Chirixalus trilaksonoi
- Conservation status: Endangered (IUCN 3.1)

Scientific classification
- Kingdom: Animalia
- Phylum: Chordata
- Class: Amphibia
- Order: Anura
- Family: Rhacophoridae
- Genus: Chirixalus
- Species: C. trilaksonoi
- Binomial name: Chirixalus trilaksonoi (Riyanto and Kurniati, 2014)
- Synonyms: Chiromantis trilaksonoi Riyanto and Kurniati, 2014;

= Chirixalus trilaksonoi =

- Authority: (Riyanto and Kurniati, 2014)
- Conservation status: EN
- Synonyms: Chiromantis trilaksonoi Riyanto and Kurniati, 2014

Species of frog

Chirixalus trilaksonoi is a species of frog in the family Rhacophoridae.

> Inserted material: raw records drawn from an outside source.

import Mathlib
import Summits.NavierStokesRegularity.NavierStokesRegularity.Theorems.FilamentSkeletonRssDefectColumnGateAzimuthalBlockExterior
import Summits.NavierStokesRegularity.NavierStokesRegularity.Theorems.FilamentSkeletonRssDefectColumnGateAzimuthalBlockRotationFlux
import Summits.NavierStokesRegularity.NavierStokesRegularity.Theorems.FilamentSkeletonRssDefectColumnGateAzimuthalBlockAssemblyKit

/-!
# Route `FilamentSkeletonRss` · crux `TransverseReduction1AG` (stmt-NavierStokesRegularity-27853; A1L twin stmt-23297) · line
# `defect_column_gate_1AG/1AL` — the EXTERIOR PACKAGE of the two-zone scheme for the Biot–Savart-coupled azimuthal blocks of S2a-loc
# `WaistColumnGateLoc1A`: the V-blind exterior sup bound WITH the Biot–Savart source folded in (stage 3a of the assembly)

Helper file (`--supports stmt-NavierStokesRegularity-27853 --as helper`; seat ns-filament-s2aloc-p1 g2; note ARCHITECTURE-B2B3-s2aloc-g2.md v4 §7c).
`exterior_package`: for the COUPLED block (OU + rotation `m(ρ + RcΩ)` + column term `c_B φ`, `c_B = (γmRc/2)(γ/4π)e^{−γu/4}`) on `(0,∞)` with support
`[0,U]`, forcing `(1+u)²|f_i| ≤ M`, stream-source size `u|a|, u|b| ≤ N` on `(0,∞)`, any order `m ≠ 0` and any `u₀` with `64/γ ≤ u₀`:
`∀ u ≥ u₀:  u⁴(a²+b²)(u) ≤ max(16M_E²/γ², u₀⁴(a²+b²)(u₀))`,  `M_E = M + (γ²Rc/(8π|m|))·(1+u₀)²e^{−γu₀/4}·N`
— `azimuthalBlock_exterior` (p671778) applied with `f′ = f − BS`, the source bounded by `abs_streamCoeff_le` (p672041: `|φ| ≤ N/m²`) and
`sq_mul_exp_neg_antitone` (p678004).  In the scheme `e^{−γu₀/4} = Rc^{−A}`, so the only place where the global size `N ≤ sup(1+u)²|w|` re-enters
carries the factor `Rc^{1−A}`.
HONEST FRAMING: an a-priori bound for ONE family of blocks of ONE linear MODEL operator of a hypothetical blow-up route (MODEL rung, negative side);
nothing here bears on NS regularity.
-/

set_option linter.dupNamespace false

noncomputable section

namespace Summit.NavierStokesRegularity.NavierStokesRegularity.Theorems.DefectColumnGate

open scoped Topology
open Set Filter MeasureTheory intervalIntegral

set_option maxHeartbeats 800000 in
/-- **Exterior package (V-blind exterior sup bound with the Biot–Savart source folded in).**  See the module docstring. -/
theorem exterior_package {γ m ρ Rc u₀ U M N : ℝ} {a a₁ b b₁ φa φa₁ φb φb₁ f₁ f₂ : ℝ → ℝ}
    (hγ : 0 < γ) (hm : m ≠ 0) (hRc : 0 ≤ Rc) (hU : 0 < U) (hu₀ : 64 / γ ≤ u₀)
    (ha : ContinuousOn a (Ici 0)) (hb : ContinuousOn b (Ici 0))
    (hφa : ContinuousOn φa (Ici 0)) (hφb : ContinuousOn φb (Ici 0)) (hφa0 : φa 0 = 0) (hφb0 : φb 0 = 0)
    (hdera : ∀ u, 0 < u → HasDerivAt a (a₁ u) u) (hderb : ∀ u, 0 < u → HasDerivAt b (b₁ u) u)
    (hderφa : ∀ u, 0 < u → HasDerivAt φa (φa₁ u) u) (hderφb : ∀ u, 0 < u → HasDerivAt φb (φb₁ u) u)
    (hΦa : ∀ u, 0 < u → HasDerivAt (fun s => 4 * s * a₁ s + γ * s * a s)
      (m ^ 2 / u * a u - m * (ρ + Rc * ((1 - Real.exp (-(γ * u / 4))) / (2 * Real.pi * u))) * b u
        + γ * m * Rc / 2 * (γ / (4 * Real.pi) * Real.exp (-(γ * u / 4))) * φb u - f₁ u) u)
    (hΦb : ∀ u, 0 < u → HasDerivAt (fun s => 4 * s * b₁ s + γ * s * b s)
      (m ^ 2 / u * b u + m * (ρ + Rc * ((1 - Real.exp (-(γ * u / 4))) / (2 * Real.pi * u))) * a u
        - γ * m * Rc / 2 * (γ / (4 * Real.pi) * Real.exp (-(γ * u / 4))) * φa u - f₂ u) u)
    (hPa : ∀ u, 0 < u → HasDerivAt (fun s => s * φa₁ s) ((m ^ 2 / u * φa u - a u) / 4) u)
    (hPb : ∀ u, 0 < u → HasDerivAt (fun s => s * φb₁ s) ((m ^ 2 / u * φb u - b u) / 4) u)
    (hsuppa : ∀ u, U ≤ u → a u = 0) (hsuppb : ∀ u, U ≤ u → b u = 0)
    (hsuppφa : ∀ u, U ≤ u → φa u = 0) (hsuppφb : ∀ u, U ≤ u → φb u = 0)
    (hf₁ : ∀ u, 0 < u → (1 + u) ^ 2 * |f₁ u| ≤ M) (hf₂ : ∀ u, 0 < u → (1 + u) ^ 2 * |f₂ u| ≤ M)
    (hNa : ∀ u, 0 < u → u * |a u| ≤ N) (hNb : ∀ u, 0 < u → u * |b u| ≤ N) :
    ∀ u, u₀ ≤ u → u ^ 4 * (a u ^ 2 + b u ^ 2)
      ≤ max (16 * (M + γ ^ 2 * Rc / (8 * Real.pi * |m|) * ((1 + u₀) ^ 2 * Real.exp (-(γ * u₀ / 4))) * N) ^ 2 / γ ^ 2)
          (u₀ ^ 4 * (a u₀ ^ 2 + b u₀ ^ 2)) := by
  have hπ : 0 < Real.pi := Real.pi_pos
  have hu₀0 : 0 < u₀ := lt_of_lt_of_le (by positivity) hu₀
  have hm2 : 0 < m ^ 2 := by positivity
  have habsm : 0 < |m| := abs_pos.mpr hm
  -- the Biot–Savart coefficient and the folded forcing
  set cB : ℝ → ℝ := fun u => γ * m * Rc / 2 * (γ / (4 * Real.pi) * Real.exp (-(γ * u / 4))) with hcBdef
  set V : ℝ → ℝ := fun u => m * (ρ + Rc * ((1 - Real.exp (-(γ * u / 4))) / (2 * Real.pi * u))) with hVdef
  set F₁ : ℝ → ℝ := fun u => f₁ u - cB u * φb u with hF₁def
  set F₂ : ℝ → ℝ := fun u => f₂ u + cB u * φa u with hF₂def
  -- stream coefficients are bounded by `N/m²`
  have hφa_bd := abs_streamCoeff_le (φ := φa) (φ₁ := φa₁) (w := a) hm hU hφa hφa0 hderφa hPa hNa hsuppφa
  have hφb_bd := abs_streamCoeff_le (φ := φb) (φ₁ := φb₁) (w := b) hm hU hφb hφb0 hderφb hPb hNb hsuppφb
  -- the folded data bound on `(u₀, ∞)`
  set M_E : ℝ := M + γ ^ 2 * Rc / (8 * Real.pi * |m|) * ((1 + u₀) ^ 2 * Real.exp (-(γ * u₀ / 4))) * N with hMEdef
  have hN0 : 0 ≤ N := le_trans (by positivity) (hNa 1 one_pos)
  have h8 : 8 / γ ≤ 1 + u₀ := by
    have : 8 / γ ≤ 64 / γ := div_le_div_of_nonneg_right (by norm_num) hγ.le
    linarith
  have hsource : ∀ u, u₀ < u → ∀ φv : ℝ, |φv| ≤ N / m ^ 2 →
      (1 + u) ^ 2 * |cB u * φv| ≤ γ ^ 2 * Rc / (8 * Real.pi * |m|) * ((1 + u₀) ^ 2 * Real.exp (-(γ * u₀ / 4))) * N := by
    intro u hu φv hφv
    have hdec := sq_mul_exp_neg_antitone hγ h8 hu.le
    have hE0 : 0 < Real.exp (-(γ * u / 4)) := Real.exp_pos _
    rw [abs_mul]
    have hcB : |cB u| = γ * |m| * Rc / 2 * (γ / (4 * Real.pi) * Real.exp (-(γ * u / 4))) := by
      simp only [hcBdef]
      have e : γ * m * Rc / 2 * (γ / (4 * Real.pi) * Real.exp (-(γ * u / 4)))
          = m * (γ * Rc / 2 * (γ / (4 * Real.pi) * Real.exp (-(γ * u / 4)))) := by ring
      rw [e, abs_mul, abs_of_nonneg (by positivity : (0:ℝ) ≤ γ * Rc / 2 * (γ / (4 * Real.pi) * Real.exp (-(γ * u / 4))))]
      ring
    rw [hcB]
    have h1 : (1 + u) ^ 2 * (γ * |m| * Rc / 2 * (γ / (4 * Real.pi) * Real.exp (-(γ * u / 4))) * |φv|)
        = γ ^ 2 * Rc / (8 * Real.pi) * |m| * ((1 + u) ^ 2 * Real.exp (-(γ * u / 4))) * |φv| := by ring
    rw [h1]
    have h2 : γ ^ 2 * Rc / (8 * Real.pi) * |m| * ((1 + u) ^ 2 * Real.exp (-(γ * u / 4))) * |φv|
        ≤ γ ^ 2 * Rc / (8 * Real.pi) * |m| * ((1 + u₀) ^ 2 * Real.exp (-(γ * u₀ / 4))) * (N / m ^ 2) := by
      apply mul_le_mul (mul_le_mul_of_nonneg_left hdec (by positivity)) hφv (abs_nonneg _) (by positivity)
    have e : γ ^ 2 * Rc / (8 * Real.pi) * |m| * ((1 + u₀) ^ 2 * Real.exp (-(γ * u₀ / 4))) * (N / m ^ 2)
        = γ ^ 2 * Rc / (8 * Real.pi * |m|) * ((1 + u₀) ^ 2 * Real.exp (-(γ * u₀ / 4))) * N := by
      have : m ^ 2 = |m| ^ 2 := (sq_abs m).symm
      rw [this]; field_simp
    linarith [h2, e]
  have hF₁ : ∀ u, u₀ < u → (1 + u) ^ 2 * |F₁ u| ≤ M_E := by
    intro u hu
    have hu0 : 0 < u := lt_trans hu₀0 hu
    have h1 : |F₁ u| ≤ |f₁ u| + |cB u * φb u| := by simp only [hF₁def]; exact abs_sub _ _
    have h2 := hsource u hu (φb u) (hφb_bd u hu0.le)
    have h3 := hf₁ u hu0
    have h1' := mul_le_mul_of_nonneg_left h1 (show 0 ≤ (1 + u) ^ 2 by positivity)
    rw [hMEdef]; linarith [h1', h2, h3, mul_add ((1 + u) ^ 2) (|f₁ u|) (|cB u * φb u|)]
  have hF₂ : ∀ u, u₀ < u → (1 + u) ^ 2 * |F₂ u| ≤ M_E := by
    intro u hu
    have hu0 : 0 < u := lt_trans hu₀0 hu
    have h1 : |F₂ u| ≤ |f₂ u| + |cB u * φa u| := by simp only [hF₂def]; exact abs_add_le _ _
    have h2 := hsource u hu (φa u) (hφa_bd u hu0.le)
    have h3 := hf₂ u hu0
    have h1' := mul_le_mul_of_nonneg_left h1 (show 0 ≤ (1 + u) ^ 2 by positivity)
    rw [hMEdef]; linarith [h1', h2, h3, mul_add ((1 + u) ^ 2) (|f₂ u|) (|cB u * φa u|)]
  -- the flux equations in folded form
  have hA : ∀ u, u₀ < u → HasDerivAt (fun s => 4 * s * a₁ s + γ * s * a s) (m ^ 2 / u * a u - V u * b u - F₁ u) u :=
    fun u hu => (hΦa u (lt_trans hu₀0 hu)).congr_deriv (by simp only [hVdef, hF₁def, hcBdef]; ring)
  have hB : ∀ u, u₀ < u → HasDerivAt (fun s => 4 * s * b₁ s + γ * s * b s) (m ^ 2 / u * b u + V u * a u - F₂ u) u :=
    fun u hu => (hΦb u (lt_trans hu₀0 hu)).congr_deriv (by simp only [hVdef, hF₂def, hcBdef]; ring)
  have hsub : Ici u₀ ⊆ Ici (0:ℝ) := fun u hu => le_trans hu₀0.le hu
  have hext := azimuthalBlock_exterior (m := m) (V := V) hγ hu₀ (ha.mono hsub) (hb.mono hsub)
    (fun u hu => hdera u (lt_trans hu₀0 hu)) (fun u hu => hderb u (lt_trans hu₀0 hu)) hA hB hF₁ hF₂ hsuppa hsuppb
  simpa [hMEdef] using hext

end Summit.NavierStokesRegularity.NavierStokesRegularity.Theorems.DefectColumnGate

end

There are two separate populations, both in Indonesia.

This frog has been found in paddy fields, perched on paddy plants, and on oil palm plantations. The frog has been observed between 191 and 400 meters above sea level.

The species' breeding habits have yet to be observed, but scientists presume they lay eggs in streams and grow through larval development, like other frogs in Chirixalus.

The IUCN classifies this frog as endangered because of its small range, which is undergoing continued degradation. Pesticides can also kill this frog.